Why I am a Torah-True Jew
The Torah’s Noble Guidelines and Narratives
In what sense is the Torah true for me? In its grand proclamations, such as not to charge interest on loans to the poor (Exodus 22:24), not to put a stumbling block before the blind (Leviticus 19:14), to pay one’s workers on time (Leviticus 19:13), to show deep concern for the strangers in one’s midst (Leviticus 19:34).

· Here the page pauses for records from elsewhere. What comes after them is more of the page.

import Summits.BirchSwinnertonDyer.BirchSwinnertonDyer.Theorems.Rank2ObservatoryRank2Table
import Summits.BirchSwinnertonDyer.BirchSwinnertonDyer.Theorems.Rank2ObservatoryRank2Rows70a
import Summits.BirchSwinnertonDyer.BirchSwinnertonDyer.Theorems.Rank2ObservatoryRank2Rows70b
import Summits.BirchSwinnertonDyer.BirchSwinnertonDyer.Theorems.Rank2ObservatoryRank2Rows71a
import Summits.BirchSwinnertonDyer.BirchSwinnertonDyer.Theorems.Rank2ObservatoryRank2Rows71b
import Summits.BirchSwinnertonDyer.BirchSwinnertonDyer.Theorems.Rank2ObservatoryRank2Rows72a
import Summits.BirchSwinnertonDyer.BirchSwinnertonDyer.Theorems.Rank2ObservatoryRank2Rows72b
import Summits.BirchSwinnertonDyer.BirchSwinnertonDyer.Theorems.Rank2ObservatoryRank2Rows73a
import Summits.BirchSwinnertonDyer.BirchSwinnertonDyer.Theorems.Rank2ObservatoryRank2Rows73b
import Summits.BirchSwinnertonDyer.BirchSwinnertonDyer.Theorems.Rank2ObservatoryRank2Rows74a
import Summits.BirchSwinnertonDyer.BirchSwinnertonDyer.Theorems.Rank2ObservatoryRank2Rows74b
import Summits.BirchSwinnertonDyer.BirchSwinnertonDyer.Theorems.Rank2ObservatoryRank2Rows75a
import Summits.BirchSwinnertonDyer.BirchSwinnertonDyer.Theorems.Rank2ObservatoryRank2Rows75b
import Summits.BirchSwinnertonDyer.BirchSwinnertonDyer.Theorems.Rank2ObservatoryRank2Rows76a
import Summits.BirchSwinnertonDyer.BirchSwinnertonDyer.Theorems.Rank2ObservatoryRank2Rows76b
import Summits.BirchSwinnertonDyer.BirchSwinnertonDyer.Theorems.Rank2ObservatoryRank2Rows77a
import Summits.BirchSwinnertonDyer.BirchSwinnertonDyer.Theorems.Rank2ObservatoryRank2Rows77b
import Summits.BirchSwinnertonDyer.BirchSwinnertonDyer.Theorems.Rank2ObservatoryRank2Rows78a
import Summits.BirchSwinnertonDyer.BirchSwinnertonDyer.Theorems.Rank2ObservatoryRank2Rows78b
import Summits.BirchSwinnertonDyer.BirchSwinnertonDyer.Theorems.Rank2ObservatoryRank2Rows79a
import Summits.BirchSwinnertonDyer.BirchSwinnertonDyer.Theorems.Rank2ObservatoryRank2Rows79b
import HarnessLib

/-!
# BirchSwinnertonDyer — rank ≥ 2 observatory: rank-2 census table, decade 7 of 10 (`350000 ≤ N < 400000`)

HONEST FRAMING: per-curve certified theorems and census instruments; no claim on BSD in rank ≥ 2.

Machine-written AGGREGATION level of the rank-2 census (schema `Rank2ObservatoryRank2Table.lean`, data
chunks `Rank2ObservatoryRank2Rows70a … 79b`, census `Rank2ObservatoryRank2Census.lean`): `rank2Decade7` is the
concatenation of the 20 chunks of conductor windows 70–79 (`350000 ≤ N < 400000`; a window above the gate's
200 kB file cap is stored as two half-window chunks `NNa`, `NNb`) — rows 237178–274346 of `rank2_table.tsv`
(sha256 `8b151c933b69ee8dae4834c21efd171353ae94c887716c05b7381d12d173f912`), 37169 curves from `350002a1` to
`399993f4`. Its theorems are assembled from the chunk theorems (each a kernel `decide`) by
`List.all_append` / `List.length_append` rewriting only; no row is re-evaluated here. The two-level
assembly (chunks → decades → table) keeps every file under the tree's 400-line limit and every list short.

Reference: J. E. Cremona, *Algorithms for Modular Elliptic Curves* (2nd ed. 1997), tables / ecdata.
-/

-- single-conjunct summit: `Summit.BirchSwinnertonDyer.BirchSwinnertonDyer.…` repeats the name by design
set_option linter.dupNamespace false

namespace Summit.BirchSwinnertonDyer.BirchSwinnertonDyer.Rank2Observatory

/-- The 20 chunks of decade 7 (conductors `350000 ≤ N < 400000`), in order. [cite: CremonaAlgorithms1997, Tables] -/
noncomputable def rank2Decade7Chunks : List (List Rank2Row) := [
  rank2Rows70a, rank2Rows70b, rank2Rows71a, rank2Rows71b, rank2Rows72a, rank2Rows72b,
  rank2Rows73a, rank2Rows73b, rank2Rows74a, rank2Rows74b, rank2Rows75a, rank2Rows75b,
  rank2Rows76a, rank2Rows76b, rank2Rows77a, rank2Rows77b, rank2Rows78a, rank2Rows78b,
  rank2Rows79a, rank2Rows79b]

/-- Decade 7 of the rank-2 census table: the 37169 rank-2 curves of conductor `350000 ≤ N < 400000` (rows 237178–274346).
[cite: CremonaAlgorithms1997, Tables] -/
noncomputable def rank2Decade7 : List Rank2Row :=
  rank2Decade7Chunks.flatten

/-- Every row of decade 7 satisfies `Rank2Row.check` (from the 20 chunk theorems). [folklore] -/
theorem rank2Decade7_check : rank2Decade7.all Rank2Row.check = true := by
  simp only [rank2Decade7, rank2Decade7Chunks, List.flatten_cons, List.flatten_nil, List.all_append, List.all_nil,
    Bool.and_true,
    rank2Rows70a_check, rank2Rows70b_check, rank2Rows71a_check, rank2Rows71b_check,
    rank2Rows72a_check, rank2Rows72b_check, rank2Rows73a_check, rank2Rows73b_check,
    rank2Rows74a_check, rank2Rows74b_check, rank2Rows75a_check, rank2Rows75b_check,
    rank2Rows76a_check, rank2Rows76b_check, rank2Rows77a_check, rank2Rows77b_check,
    rank2Rows78a_check, rank2Rows78b_check, rank2Rows79a_check, rank2Rows79b_check]

/-- Decade 7 has `37169` rows (sum of the 20 kernel-counted chunk lengths). [cite: CremonaAlgorithms1997, Tables] -/
theorem rank2Decade7_length : rank2Decade7.length = 37169 := by
  simp only [rank2Decade7, rank2Decade7Chunks, List.flatten_cons, List.flatten_nil, List.length_append, List.length_nil,
    rank2Rows70a_length, rank2Rows70b_length, rank2Rows71a_length, rank2Rows71b_length,
    rank2Rows72a_length, rank2Rows72b_length, rank2Rows73a_length, rank2Rows73b_length,
    rank2Rows74a_length, rank2Rows74b_length, rank2Rows75a_length, rank2Rows75b_length,
    rank2Rows76a_length, rank2Rows76b_length, rank2Rows77a_length, rank2Rows77b_length,
    rank2Rows78a_length, rank2Rows78b_length, rank2Rows79a_length, rank2Rows79b_length]

/-- Every conductor of decade 7 is `< 500 000` (from the 20 kernel-checked chunk ranges).
[cite: CremonaAlgorithms1997, Tables] -/
theorem rank2Decade7_conductor_lt : rank2Decade7.all (fun r => decide (r.N < 500000)) = true := by
  simp only [rank2Decade7, rank2Decade7Chunks, List.flatten_cons, List.flatten_nil, List.all_append, List.all_nil,
    Bool.and_true,
    Rank2Row.all_conductorLt_of_all_range (by norm_num) rank2Rows70a_conductor,
    Rank2Row.all_conductorLt_of_all_range (by norm_num) rank2Rows70b_conductor,
    Rank2Row.all_conductorLt_of_all_range (by norm_num) rank2Rows71a_conductor,
    Rank2Row.all_conductorLt_of_all_range (by norm_num) rank2Rows71b_conductor,
    Rank2Row.all_conductorLt_of_all_range (by norm_num) rank2Rows72a_conductor,
    Rank2Row.all_conductorLt_of_all_range (by norm_num) rank2Rows72b_conductor,
    Rank2Row.all_conductorLt_of_all_range (by norm_num) rank2Rows73a_conductor,
    Rank2Row.all_conductorLt_of_all_range (by norm_num) rank2Rows73b_conductor,
    Rank2Row.all_conductorLt_of_all_range (by norm_num) rank2Rows74a_conductor,
    Rank2Row.all_conductorLt_of_all_range (by norm_num) rank2Rows74b_conductor,
    Rank2Row.all_conductorLt_of_all_range (by norm_num) rank2Rows75a_conductor,
    Rank2Row.all_conductorLt_of_all_range (by norm_num) rank2Rows75b_conductor,
    Rank2Row.all_conductorLt_of_all_range (by norm_num) rank2Rows76a_conductor,
    Rank2Row.all_conductorLt_of_all_range (by norm_num) rank2Rows76b_conductor,
    Rank2Row.all_conductorLt_of_all_range (by norm_num) rank2Rows77a_conductor,
    Rank2Row.all_conductorLt_of_all_range (by norm_num) rank2Rows77b_conductor,
    Rank2Row.all_conductorLt_of_all_range (by norm_num) rank2Rows78a_conductor,
    Rank2Row.all_conductorLt_of_all_range (by norm_num) rank2Rows78b_conductor,
    Rank2Row.all_conductorLt_of_all_range (by norm_num) rank2Rows79a_conductor,
    Rank2Row.all_conductorLt_of_all_range (by norm_num) rank2Rows79b_conductor]

/-- A row of a chunk of decade 7 is a row of the decade. [folklore] -/
theorem mem_rank2Decade7_of_mem_chunk {l : List Rank2Row} (hl : l ∈ rank2Decade7Chunks) {r : Rank2Row} (hr : r ∈ l) :
    r ∈ rank2Decade7 :=
  List.mem_flatten.mpr ⟨l, hl, hr⟩

/-- Chunk 70a is a chunk of decade 7. [folklore] -/
theorem rank2Rows70a_mem_decade7 : rank2Rows70a ∈ rank2Decade7Chunks :=
  List.mem_iff_getElem?.mpr ⟨0, rfl⟩

/-- Chunk 70b is a chunk of decade 7. [folklore] -/
theorem rank2Rows70b_mem_decade7 : rank2Rows70b ∈ rank2Decade7Chunks :=
  List.mem_iff_getElem?.mpr ⟨1, rfl⟩

/-- Chunk 71a is a chunk of decade 7. [folklore] -/
theorem rank2Rows71a_mem_decade7 : rank2Rows71a ∈ rank2Decade7Chunks :=
  List.mem_iff_getElem?.mpr ⟨2, rfl⟩

/-- Chunk 71b is a chunk of decade 7. [folklore] -/
theorem rank2Rows71b_mem_decade7 : rank2Rows71b ∈ rank2Decade7Chunks :=
  List.mem_iff_getElem?.mpr ⟨3, rfl⟩

/-- Chunk 72a is a chunk of decade 7. [folklore] -/
theorem rank2Rows72a_mem_decade7 : rank2Rows72a ∈ rank2Decade7Chunks :=
  List.mem_iff_getElem?.mpr ⟨4, rfl⟩

/-- Chunk 72b is a chunk of decade 7. [folklore] -/
theorem rank2Rows72b_mem_decade7 : rank2Rows72b ∈ rank2Decade7Chunks :=
  List.mem_iff_getElem?.mpr ⟨5, rfl⟩

/-- Chunk 73a is a chunk of decade 7. [folklore] -/
theorem rank2Rows73a_mem_decade7 : rank2Rows73a ∈ rank2Decade7Chunks :=
  List.mem_iff_getElem?.mpr ⟨6, rfl⟩

/-- Chunk 73b is a chunk of decade 7. [folklore] -/
theorem rank2Rows73b_mem_decade7 : rank2Rows73b ∈ rank2Decade7Chunks :=
  List.mem_iff_getElem?.mpr ⟨7, rfl⟩

/-- Chunk 74a is a chunk of decade 7. [folklore] -/
theorem rank2Rows74a_mem_decade7 : rank2Rows74a ∈ rank2Decade7Chunks :=
  List.mem_iff_getElem?.mpr ⟨8, rfl⟩

/-- Chunk 74b is a chunk of decade 7. [folklore] -/
theorem rank2Rows74b_mem_decade7 : rank2Rows74b ∈ rank2Decade7Chunks :=
  List.mem_iff_getElem?.mpr ⟨9, rfl⟩

/-- Chunk 75a is a chunk of decade 7. [folklore] -/
theorem rank2Rows75a_mem_decade7 : rank2Rows75a ∈ rank2Decade7Chunks :=
  List.mem_iff_getElem?.mpr ⟨10, rfl⟩

/-- Chunk 75b is a chunk of decade 7. [folklore] -/
theorem rank2Rows75b_mem_decade7 : rank2Rows75b ∈ rank2Decade7Chunks :=
  List.mem_iff_getElem?.mpr ⟨11, rfl⟩

/-- Chunk 76a is a chunk of decade 7. [folklore] -/
theorem rank2Rows76a_mem_decade7 : rank2Rows76a ∈ rank2Decade7Chunks :=
  List.mem_iff_getElem?.mpr ⟨12, rfl⟩

/-- Chunk 76b is a chunk of decade 7. [folklore] -/
theorem rank2Rows76b_mem_decade7 : rank2Rows76b ∈ rank2Decade7Chunks :=
  List.mem_iff_getElem?.mpr ⟨13, rfl⟩

/-- Chunk 77a is a chunk of decade 7. [folklore] -/
theorem rank2Rows77a_mem_decade7 : rank2Rows77a ∈ rank2Decade7Chunks :=
  List.mem_iff_getElem?.mpr ⟨14, rfl⟩

/-- Chunk 77b is a chunk of decade 7. [folklore] -/
theorem rank2Rows77b_mem_decade7 : rank2Rows77b ∈ rank2Decade7Chunks :=
  List.mem_iff_getElem?.mpr ⟨15, rfl⟩

/-- Chunk 78a is a chunk of decade 7. [folklore] -/
theorem rank2Rows78a_mem_decade7 : rank2Rows78a ∈ rank2Decade7Chunks :=
  List.mem_iff_getElem?.mpr ⟨16, rfl⟩

/-- Chunk 78b is a chunk of decade 7. [folklore] -/
theorem rank2Rows78b_mem_decade7 : rank2Rows78b ∈ rank2Decade7Chunks :=
  List.mem_iff_getElem?.mpr ⟨17, rfl⟩

/-- Chunk 79a is a chunk of decade 7. [folklore] -/
theorem rank2Rows79a_mem_decade7 : rank2Rows79a ∈ rank2Decade7Chunks :=
  List.mem_iff_getElem?.mpr ⟨18, rfl⟩

/-- Chunk 79b is a chunk of decade 7. [folklore] -/
theorem rank2Rows79b_mem_decade7 : rank2Rows79b ∈ rank2Decade7Chunks :=
  List.mem_iff_getElem?.mpr ⟨19, rfl⟩

end Summit.BirchSwinnertonDyer.BirchSwinnertonDyer.Rank2Observatory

These noble guidelines, and many others, tell us to live our life for others, not just for ourselves.
The Torah’s narratives, whether historical or literary, are also true for what they teach: they tell the reader to decry hypocrisy as did Tamar (Genesis 38), to assist the vulnerable as did Moshe (Exodus 2), and to argue on behalf of the blameless, as did Abraham (Genesis 18).

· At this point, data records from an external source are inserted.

/-- **Uniqueness of the dynamics** (the `∃!` half of Bratteli–Robinson II Thm. 6.2.4): two strongly
continuous automorphism groups whose generators are the commutator derivation of the same
finite-range interaction `Φ` (with `‖ι_X(Φ X)‖` bounded) on the local algebra coincide. Local
elements are analytic with a uniform radius `1/K` (`norm_iterate_genStep_le_factorial`), so both
groups are given by the same Taylor series for `|t| K < 1` on the dense local algebra; the group
law extends the equality to all `t`. Bratteli–Robinson II Thm. 6.2.4 (uniqueness); Ruelle (1969)
Thm. 7.6.2, pp. 169–170; Sakai (1991) §4.1, p. 118. [cite: BratteliRobinsonII1997, Thm. 6.2.4] -/
theorem IsDynamicsOf.eq_of_isDynamicsOf {τ σ : ℝ → (𝔄.carrier ≃⋆ₐ[ℂ] 𝔄.carrier)} {J : ℝ}
    (hτ : 𝔄.IsDynamicsOf τ Φ R) (hσ : 𝔄.IsDynamicsOf σ Φ R) (hR : Φ.HasFiniteRange R)
    (hJ : ∀ X : Finset (Site d), ‖𝔄.ι X (Φ X)‖ ≤ J) : τ = σ := by
  have hJ0 : 0 ≤ J := (norm_nonneg _).trans (hJ ∅)
  set K : ℝ := 2 * J * 2 ^ #(box d ⌊R⌋₊) * Real.exp #(box d ⌊R⌋₊) with hK
  have hK0 : 0 ≤ K := by positivity
  -- Step 1: agreement on local elements for small times
  have step1 : ∀ t : ℝ, |t| * K < 1 → ∀ (Λ : Finset (Site d)) (A : Op ↥Λ q),
      τ t (𝔄.ι Λ A) = σ t (𝔄.ι Λ A) := by
    intro t ht Λ A
    -- the iterated generator with its growing region (see the section `Iterate`)
    obtain ⟨G, hG⟩ : ∃ G : Finset (Site d) × 𝔄.carrier → Finset (Site d) × 𝔄.carrier,
        ∀ (Λ' : Finset (Site d)) (y : 𝔄.carrier), G (Λ', y) =
          (thicken Λ' R, I • ∑ X ∈ (thicken Λ' R).powerset,
            (𝔄.ι X (Φ X) * y - y * 𝔄.ι X (Φ X))) :=
      ⟨fun p => (thicken p.1 R, I • ∑ X ∈ (thicken p.1 R).powerset,
        (𝔄.ι X (Φ X) * p.2 - p.2 * 𝔄.ι X (Φ X))), fun _ _ => rfl⟩
    set x : ℕ → 𝔄.carrier := fun n => (G^[n] (Λ, 𝔄.ι Λ A)).2 with hx
    have hx0 : x 0 = 𝔄.ι Λ A := rfl
    have hb : ∀ n, ‖x n‖ ≤ ‖𝔄.ι Λ A‖ * Real.exp #Λ * n ! * K ^ n :=
      fun n => 𝔄.norm_iterate_genStep_le_factorial Φ R (G := G) hG hR hJ Λ A n
    have h1 := hτ.1.tendsto_taylor x
      (fun n => hτ.hasDerivAt_iterate_genStep 𝔄 Φ R (G := G) hG Λ A n) hK0 hb ht
    have h2 := hσ.1.tendsto_taylor x
      (fun n => hσ.hasDerivAt_iterate_genStep 𝔄 Φ R (G := G) hG Λ A n) hK0 hb ht
    exact tendsto_nhds_unique h1 h2
  -- Step 2: agreement for small times, by density of the local algebra
  have step2 : ∀ t : ℝ, |t| * K < 1 → τ t = σ t := by
    intro t ht
    have hcl : IsClosed {a : 𝔄.carrier | τ t a = σ t a} :=
      isClosed_eq (StarAlgEquiv.isometry (τ t)).continuous (StarAlgEquiv.isometry (σ t)).continuous
    have hsub : (⋃ Λ : Finset (Site d), Set.range (𝔄.ι Λ)) ⊆ {a | τ t a = σ t a} := by
      intro a ha
      obtain ⟨Λ, ⟨A, rfl⟩⟩ := Set.mem_iUnion.1 ha
      exact step1 t ht Λ A
    have huniv : {a : 𝔄.carrier | τ t a = σ t a} = Set.univ := by
      refine Set.eq_univ_of_univ_subset ?_
      rw [← 𝔄.dense_range.closure_eq]
      exact hcl.closure_subset_iff.2 hsub
    ext a
    have : a ∈ {a : 𝔄.carrier | τ t a = σ t a} := huniv ▸ Set.mem_univ a
    exact this
  -- Step 3: all times, by the group law
  funext t
  obtain ⟨N, hN⟩ := exists_nat_gt (|t| * K)
  have hN0 : (0 : ℝ) < N + 1 := by positivity
  set t₀ : ℝ := t / (N + 1) with ht₀
  have ht₀K : |t₀| * K < 1 := by
    rw [ht₀, abs_div, abs_of_pos hN0, div_mul_eq_mul_div, div_lt_one hN0]
    linarith
  have hk : ∀ k : ℕ, τ (k * t₀) = σ (k * t₀) := by
    intro k
    induction k with
    | zero => simp [hτ.1.1, hσ.1.1]
    | succ k ih =>
      rw [Nat.cast_add, Nat.cast_one, add_mul, one_mul, hτ.1.2.1, hσ.1.2.1, ih, step2 t₀ ht₀K]
  have ht : t = ((N + 1 : ℕ) : ℝ) * t₀ := by
    rw [ht₀]; push_cast; field_simp
  rw [ht]
  exact hk (N + 1)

The Torah in Liturgy and Every Day Life
The truth of Torah is also expressed in the key role it plays in Jewish liturgy and life. We Jews value Torah to such an extent that we can never get enough of it. We read it publicly over and over again; we study its every word; we cite its phrases in our everyday speech. Torah is, without a doubt, the basis of our lives as Jews. Although the rabbis of the Talmud developed our patterns of observance, the Torah gave us the blueprints.
The Torah Evolves to Fulfill Its Own Ideals
Yes, we have done away with capital punishment and animal sacrifice, both of which appear often in the Torah. But legal systems are intended to develop and change over time. The Torah’s elastic clause in Deuteronomy 17:9-11, “do as they, the Priests or Levites or judges, instruct you; do not stray to the left or right,” was identified and interpreted by the Talmudic rabbis as saying that we should abide by the rules enacted by the judges of our own time (m. Rosh Hashanah 2: 9).

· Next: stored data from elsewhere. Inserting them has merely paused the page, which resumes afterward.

import Summits.NavierStokesRegularity.FunctionalMining.TopEigHeatConvex
import Summits.NavierStokesRegularity.FunctionalMining.TopEigHeatCoerciveGap
import Summits.NavierStokesRegularity.FunctionalMining.SecantDissipation
import Literature.Analysis.FunctionSpaces.TorusInverseLaplacianCalculus
import HarnessLib

/-!
# FunctionalMining/NoGo — the FINITE-DIMENSIONAL ALTERNATIVE for the heat coercivity of `∫(λ₁⁺)^q`:
# inside any finite family of smooth fields, EITHER some nonzero combination has no first-order heat
# decay at all, OR the core is uniformly heat-coercive on the whole family (compactness)

search for candidate a priori estimates; no regularity claim. Cell `pub-nsfunc`, NO-GO seat (gen 50,
touch 5), kernel companion of escape door (b) = (F2) of `NOGO.md` (the WANTED kernel refutation
`¬ TopEigHeatCoercivePos q`, `1 < q`, equivalently `topEigHeatRate q = 0`, tree `TopEigHeatRate`).
Every (F2) design typed so far lives in a FINITE-DIMENSIONAL linear family of smooth fields (two
shells `u + s • w`, tree `NoGo.TopEigHeatTwoShell`; three shells; translation / calibration classes
of fixed modes, staged K42–K45): the witness SEQUENCE is sought by tuning finitely many real
coefficients. This file proves, with proof and no numerics, the structural obstruction behind the
recorded failures of that search:

* **`TopEig.finiteFamily_heat_alternative`** — for `1 ≤ q`, any finite index type `ι` and smooth
  fields `b : ι → (T^d → ℝ^d)`, writing `v_a := ∑ i, a i • b i` (`a : ι → ℝ`): EITHER
  `∃ a ≠ 0, heatDissipation (∫(λ₁⁺)^q) v_a ≤ 0` (a nonzero member of the family along which the
  core has NO first-order decay under the heat flow — for `d = 3` div-free members this forces
  `heatDissipation = 0`, `TopEig.finiteFamily_heat_alternative_divFree`), OR
  `∃ ε > 0, ∀ a, ε · ∫(λ₁⁺)^q(v_a) ≤ heatDissipation (∫(λ₁⁺)^q) v_a` (UNIFORM coercivity on the
  family).
* **`TopEig.finiteFamily_exact_of_rates_to_zero`** — contrapositive, the form the (F2) hunt meets:
  if the family defeats every rate (`∀ ε > 0, ∃ a, heatDissipation < ε · Φ`), then it already
  contains an EXACT non-dissipating nonzero member. A minimising SEQUENCE inside a fixed finite
  family never certifies `topEigHeatRate q = 0` unless an exact witness sits in the family; (F2)
  witnesses must be spectrally unbounded (infinitely many shells) or exact.

Mechanism (all kernel-checked here): `a ↦ S(v_a)(x)`, `a ↦ Δv_a` are linear (tree
`TopEig.strainFlat_add_smul`, `Torus.laplacian_add_apply`); `a ↦ ∫(λ₁⁺)^q(v_a)` is CONTINUOUS (joint
continuity of `(a, x) ↦ (λ(∑ aᵢ S(bᵢ)(x))⁺)^q`, tree `TopEig.continuous_lam`, Mathlib
`continuous_parametric_integral_of_continuous` on the compact torus); the heat line of the family is
the family of the `bᵢ + tΔbᵢ`, so every heat secant is continuous in `a` and
`a ↦ heatDissipation Φ v_a = sup_t secant` is LOWER SEMICONTINUOUS (`lowerSemicontinuous_ciSup`;
secants bounded by convexity, tree `TopEig.convexOn_topEigMoment_line`,
`SecantA.bddAbove_fwd_secant`); `Φ` and `heatDissipation Φ` are `q`-HOMOGENEOUS (tree
`TopEig.torusTopEigMoment_smul`, `Torus.laplacian_const_smul_apply`); on the compact unit sphere of
coefficients a positive lsc function has a positive minimum, a continuous one a maximum.

Placement: imports the BUILT tree files `TopEigHeatConvex`, `TopEigHeatCoerciveGap`,
`SecantDissipation` and the Literature torus calculus only; no `sorry`, no new axioms, no
`Literature/` edit; nothing here is a regularity statement, a BKM/CKN criterion or a claim about
Navier–Stokes solutions, and it moves no verdict (L-λ(q) stays OPEN (kernel) for every real
`q > 1`). [ours — finite-dimensional compactness alternative for static heat coercivity; folklore
ingredients]
FILING (prove seat g29, REQUEST #72): declarations byte-identical to the no-go seat's staged `TopEigHeatFiniteDim.STAGING.lean` 325ddf262b33a1b7; this line is the only addition.
-/

noncomputable section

It follows that when today we offer women and LGBTQ individuals opportunities for religious leadership, when we regard women and LGBTQ individuals as equally human as men, we are being true to Torah. This point is lost on many people who claim, erroneously, that the Jewish denominations that adopt such a stance have abandoned Torah. Not so.
This is the deepest way of fulfilling the Torah’s grand and glorious mandate, “Justice, justice shall you pursue” (Deuteronomy 16:20). The recent egalitarian decisions by a large segment of Jewish community make me proud to be a Torah-true Jew.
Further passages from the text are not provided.